One-dimensional modeling of the wavelength sensitivity, localization, and correlation in reflectometry measurements of plasma fluctuations

Abstract

The reflection of electromagnetic waves from a plasma cutoff layer has been used to examine properties of density fluctuations in fusion plasmas. In this paper an exact one‐dimensional model is used to show the relation between changes in the phase of the reflected wave and the location, magnitude, and correlation properties of density fluctuations. For long‐wavelength density perturbations the reflected phase can be simply related to the amplitude of fluctuating density and the density scale length, L_n, near the cutoff layer.
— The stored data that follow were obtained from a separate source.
/-- **SLICENESS COLLAPSE** (TRIAGE r1-1 correction / r1-2 caveat 1, over the engine's own output): if the connected sum `P` produced
for a datum is diffeomorphic to `S⁴` (product framing; or the Gluck branch with `g` ribbon), then `K'` is smoothly slice — no Rasmussen
invariant involved (tree: sliceness survives connected sums; Palais per manifold). [cite: Palais1960, Thm. B] -/
theorem isSmoothlySlice_of_double_sphere {K' : Knot} {X : Type} [TopologicalSpace X] [T2Space X]
    [ChartedSpace (𝔼 4) X] [IsManifold (𝓡 4) ∞ X] [ConnectedSpace X] {e : 𝔼 4 → X} {f : 𝔼 2 → X}
    (hf : K'.IsSliceDiscIn X e f) {P : Type} [TopologicalSpace P] [ChartedSpace (𝔼 4) P]
    [IsManifold (𝓡 4) ∞ P] (hP : IsConnectedSum (𝓡 4) (𝓡 4) (𝓡 4) X X P)
    (φ : P ≃ₘ⟮𝓡 4, 𝓡 4⟯ 𝕊 4) : K'.IsSmoothlySlice := by
  obtain ⟨e', f', hf'⟩ := hf.exists_of_isConnectedSum hP
  exact isSmoothlySlice_of_isSliceDiscIn_of_diffeomorph_sphere hf' φ

/-- **Disproof §1 honoured**: stub 4 alone already implies Rasmussen's slice theorem (tree lemma of the barrier's proofs file), as
every proof of the crux must (`Disproof.rasmussen_of_crux`). [cite: Rasmussen2010, Thm. 1] -/
theorem rasmussen_of_stub4 (hM : GluckSliceVanishing) : eq_zero_of_isSmoothlySlice :=
  Literature.Barriers.SmoothPoincare4.rasmussen_eq_zero_of_isSliceDiscIn_gluckTwist.eq_zero_of_isSmoothlySlice
    hM

/-- **Disproof §2 by name** (the tree's relating theorem): the crux follows from MMSW Question 9.11 — the line sits strictly inside
that implication (it proves Q9.11 only for pair spheres with homotopically meridional dual).
[cite: ManolescuMarengonSarkarWillis2023, Question 9.11] -/
theorem crux_of_question911 (hQ : Literature.Barriers.SmoothPoincare4.MMSW2023Question911Knot) : Crux :=
  crux_iff_sVanishesOnPairs.2 (Literature.Uncategorized.sVanishesOnPairs_of_mmsw2023Question911Knot hQ)


end Summit.SmoothPoincare4.SmoothPoincare4.Cruxes.ZseSVanishesOnPairs.MirrorDoubleMeridianClass

end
However, the phase response falls substantially as the fluctuation wavelength approaches the free space wavelength of the reflected wave, λ₀, and the location of the maximum response moves out in front of the cutoff layer following the wave matching condition k_Λ= 2k ≊ 2η(x)k₀. Thus, a measurement of the reflected phase is strongly weighted to and localized for phenomena whose wavelength is longer than the characteristic scale (λ²₀L_n)^1/3. Because of this weighting and because the region of maximum response moves away from the cutoff layer for short‐wavelength fluctuations, there is also a limitation in any estimate of the density correlation length from the reflected phase. The correlation of phases between several different probe frequencies can be used to estimate a density correlation length no less than about four times the free space probe wavelength.